Why did he save it?  Because he’s a guy who doesn’t throw things away. I’m so deeply someone who tosses things that I can’t make a great case for keeping that I forget that many don’t function that way. If I were to keep a postcard I had written five years earlier and never sent, it would be because there was a Reason, some attachment to either the piece of paper or the words on it. When he did give it to me, he seemed excited to hand it over, like it had some value, but I guess sometimes a postcard is just a postcard.

My whole life, in addition to feeling bogged down by People and Emotions, I've been perpetually bogged down by Things. A long time ago I just decided that I was going to throw away birthday cards from anyone I assumed I would get another one from at some point in the future.
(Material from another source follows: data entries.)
/-- **69.A, Stevens' case `η = 2`** (`d = ±2`, `W` GOOD at `2` with `a₂(W)` even, ODD level `M`), generic
character mod `8` with the sum shape `F(1) + εF(3) − F(5) − εF(7)`: `|c(D')| = 1`, by seat p3's E-an-1
route run to `c(D') ∣ c(D)` — K2 (`W ⊗ ℚ(√d)` is globally minimal), K1 (`(g(χ)/2)·Λ(f_D ⊗ χ) ⊆ Λ(f_D)`,
Hecke at `2` on `Γ₀(M)`, `2 ∤ M`), `Λ_{W⊗d} = (g/2)⁻¹Λ_W`, engine `maninConstant_dvd_mul_of_twistStep`
with `r = 1`. [cite: Stevens1989, Lemma (5.4) p. 97, (5.6)–(5.7) p. 98] [cite: Pal2012, Lemma 3.1] -/
theorem abs_maninConstant_eq_one_of_twoTwist_etaTwo_of_char
    {d : ℤ} (hd : d = 2 ∨ d = -2)
    {χ : DirichletCharacter ℂ 8} (hχ : χ.IsQuadratic) (hprim : χ.IsPrimitive)
    (hG : gaussSum χ (ZMod.stdAddChar (N := 8)) ^ 2 = ((4 * d : ℤ) : ℂ))
    {ε : ℤ} (hε : ε = 1 ∨ ε = -1)
    (hχsum : ∀ F : ZMod 8 → ℂ, ∑ u : ZMod 8, χ u * F u = F 1 + ε * F 3 - F 5 - ε * F 7)
    {W : WeierstrassCurve ℚ} [W.IsElliptic] [W.IsGloballyMinimal] {M : ℕ} [NeZero M]
    (D : ModularParametrizationData W M) (hD : |D.maninConstant| = 1) (h2M : ¬ 2 ∣ M)
    (hgood : W.HasGoodReductionAtPrime 2) (hss : Even (W.LFunction 2))
    {W' : WeierstrassCurve ℚ} [W'.IsElliptic] [W'.IsGloballyMinimal] {N : ℕ} [NeZero N]
    (D' : ModularParametrizationData W' N) (hMN : M ∣ N) (hmN : 8 ^ 2 ∣ N)
    (hf : ∀ n : ℕ, cuspCoeff D'.f n = χ n * cuspCoeff D.f n)
    (hopt' : ∀ z ∈ D'.L.lattice, ∃ w ∈ periodLattice D'.f, z = D'.c * w) :
    |D'.maninConstant| = 1 := by
  have hdZ : d ≠ 0 := by rcases hd with rfl | rfl <;> norm_num
  have hd0 : (d : ℚ) ≠ 0 := by exact_mod_cast hdZ
  haveI : (W.quadraticTwist (d : ℚ)).IsElliptic := W.isElliptic_quadraticTwist hd0
  -- K2: `W ⊗ ℚ(√d)` is globally minimal
  haveI : (W.quadraticTwist (d : ℚ)).IsGloballyMinimal :=
    isGloballyMinimal_quadraticTwist_two_of_even_LFunction_two W hd hgood hss
  have hG0 : gaussSum χ (ZMod.stdAddChar (N := 8)) ≠ 0 :=
    gaussSum_stdAddChar_ne_zero_of_isPrimitive hprim
  have hs0 : gaussSum χ (ZMod.stdAddChar (N := 8)) / 2 ≠ 0 := div_ne_zero hG0 two_ne_zero
  have hs2 : (gaussSum χ (ZMod.stdAddChar (N := 8)) / 2) ^ 2 = ((d : ℚ) : ℂ) := by
    rw [div_pow, hG]
    push_cast
    ring
  -- `Λ_{W ⊗ d} = (g/2)⁻¹ Λ_W`
  have hC : IsNeronLatticeOf ((W.quadraticTwist (d : ℚ)).baseChange ℂ)
      (D.L.mulLeft (gaussSum χ (ZMod.stdAddChar (N := 8)) / 2)⁻¹ (inv_ne_zero hs0)) :=
    isNeronLatticeOf_quadraticTwist_of_sq_eq (d : ℚ) D.isNeronLattice hs0 hs2
  have hLC : ∀ z : ℂ, gaussSum χ (ZMod.stdAddChar (N := 8)) / 2 * z ∈ D.L.lattice →
      ((1 : ℤ) : ℂ) * z ∈
        (D.L.mulLeft (gaussSum χ (ZMod.stdAddChar (N := 8)) / 2)⁻¹ (inv_ne_zero hs0)).lattice := by
    intro z hz
    rw [PeriodPair.mem_mulLeft_lattice, inv_inv, Int.cast_one, one_mul]
    exact hz
  -- K1: Hecke at `2` on the odd level `M`, even eigenvalue `2k`
  obtain ⟨k, hk⟩ := hss
  have hT₂ : ∀ r : ℚ, (2 * k : ℂ) * modularSymbol D.f r =
      ∑ j : Fin 2, modularSymbol D.f ((r + j) / 2) + modularSymbol D.f (2 * r) := by
    intro r
    have h := cuspCoeff_mul_modularSymbol 2 D.isNewformOf.1 Nat.prime_two h2M r
    rw [D.isNewformOf.2 2, hk] at h
    push_cast at h
    rw [show (k : ℂ) + k = 2 * k by ring] at h
    exact h
  have hstep : ∀ w ∈ periodLattice (charTwist N hMN hmN hχ D.f),
      gaussSum χ (ZMod.stdAddChar (N := 8)) / 2 * w ∈ periodLattice D.f :=
    fun w hw ↦ half_gaussSum_mul_mem_periodLattice_of_heckeTwo N hMN hmN hχ hprim hε hχsum D.f h2M k
      hT₂ hw
  -- the engine, `r = 1`
  have hdvd : D'.c ∣ 1 * D.c :=
    maninConstant_dvd_mul_of_twistStep D D' hopt' hχ hprim hMN hmN hf
      (gaussSum χ (ZMod.stdAddChar (N := 8)) / 2) hstep hC 1 hLC
  rw [one_mul] at hdvd
  exact abs_eq_one_of_dvd_of_abs_eq_one hdvd hD

/-- The twisted newform: if `W'` is ADDITIVE at `2` and isogenous to `W ⊗ ℚ(√d)`, and
`aₙ(W ⊗ d) = χ(n) aₙ(W)` for odd `n`, `χ(even) = 0`, then `aₙ(D'.f) = χ(n) aₙ(D.f)` for ALL `n`
(`IsNewformOf` of both data, `L`-function of an isogeny class, `a_{2k}(W') = 0`). [elementary] -/
theorem cuspCoeff_eq_chi_mul_of_isIsogenous_twist
    {m : ℕ} {χ : DirichletCharacter ℂ m} {d : ℤ} (hd0 : (d : ℚ) ≠ 0)
    {W : WeierstrassCurve ℚ} [W.IsElliptic] {M : ℕ} [NeZero M] (D : ModularParametrizationData W M)
    (hχodd : ∀ n : ℕ, ¬ 2 ∣ n →
      (((W.quadraticTwist (d : ℚ)).LFunction n : ℤ) : ℂ) = χ n * ((W.LFunction n : ℤ) : ℂ))
    (hχeven : ∀ n : ℕ, 2 ∣ n → χ n = 0)
    {W' : WeierstrassCurve ℚ} [W'.IsElliptic] {N : ℕ} [NeZero N] (D' : ModularParametrizationData W' N)
    (htw : IsIsogenous W' (W.quadraticTwist (d : ℚ)))
    (hadd' : ¬ W'.HasGoodReductionAtPrime 2 ∧ ¬ W'.HasMultiplicativeReductionAtPrime 2) :
    ∀ n : ℕ, cuspCoeff D'.f n = χ n * cuspCoeff D.f n := by
  haveI : Fact (Nat.Prime 2) := ⟨Nat.prime_two⟩
  haveI : (W.quadraticTwist (d : ℚ)).IsElliptic := W.isElliptic_quadraticTwist hd0
  have hLtw : W'.LFunction = (W.quadraticTwist (d : ℚ)).LFunction :=
    LFunction_eq_of_isIsogenous_holds _ _ htw
  intro n
  rw [D'.isNewformOf.2 n, D.isNewformOf.2 n]
  by_cases h2n : 2 ∣ n
  · have h0 : W'.LFunction n = 0 :=
      W'.LFunction_apply_eq_zero_of_not_good_of_not_mult 2 hadd'.1 hadd'.2 h2n
    rw [h0, hχeven n h2n]
    simp
  · have hLn : W'.LFunction n = (W.quadraticTwist (d : ℚ)).LFunction n := by rw [hLtw]
    rw [hLn, hχodd n h2n]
I have every intention of keeping the one that I'm relatively certain is the last one you give me (due to your imminent demise or mine.) You'll find my dead body in my fabulous apartment clutching that last card, heart thoroughly warmed prior to it stopping. But for now, I'll give it a good read and then wait until you leave to put it in the garbage, or in the recycling, depending on how I'm feeling that day about whether cards with glitter on them are recyclable, which lez be honest is always a game time decision.

It’s not exactly the same thing but I will on occasion keep little tokens of experiences I’ve had with the guys I date. I’ll save a ticket stub, or a receipt from an early-on date, something small, on the off chance that we fall madly in love and I need something to talk about during our engagement party. Inevitably the shiny illusion of compatibility fades shortly after, and I unceremoniously dump the deli number, or the post-it note note straight into the trash without a ton of feeling. When they’re just objects, they mean so little to me. Marie Kondo stole all of her tricks from me, except for the spiritual stuff, which I feel is superfluous but that is neither here nor there. I hold on to these little reminders because I know of their potential, but when that potential is unfulfilled I have no problem tossing them.

The harder things are the items that do fulfill that potential, or were designed to be deeply important from the get go. There are very few of these for me. A book I made of all of the emails I exchanged with someone I had a really lovely but confusing year with. A keychain that was the perfect weight, a metal design that someone brought back for me from California.

For a while after I got it, I would wrap my hand around the keychain in my pocket whenever I was feeling unsteady. I hardly think it was magic but the little surge of energy from knowing someone had specifically thought of me, missed me even, while he was gone was enough to take the edge off of an anxious moment. When our paths split and I walked away from him, I made myself throw it away. I have moments when I regret getting rid of it. But I guess we didn’t end up together it's one less thing to include when I'm getting my next moving company estimate. And the only things more NYC than moving a ton is being spat on by strangers (RIP) and… bagels?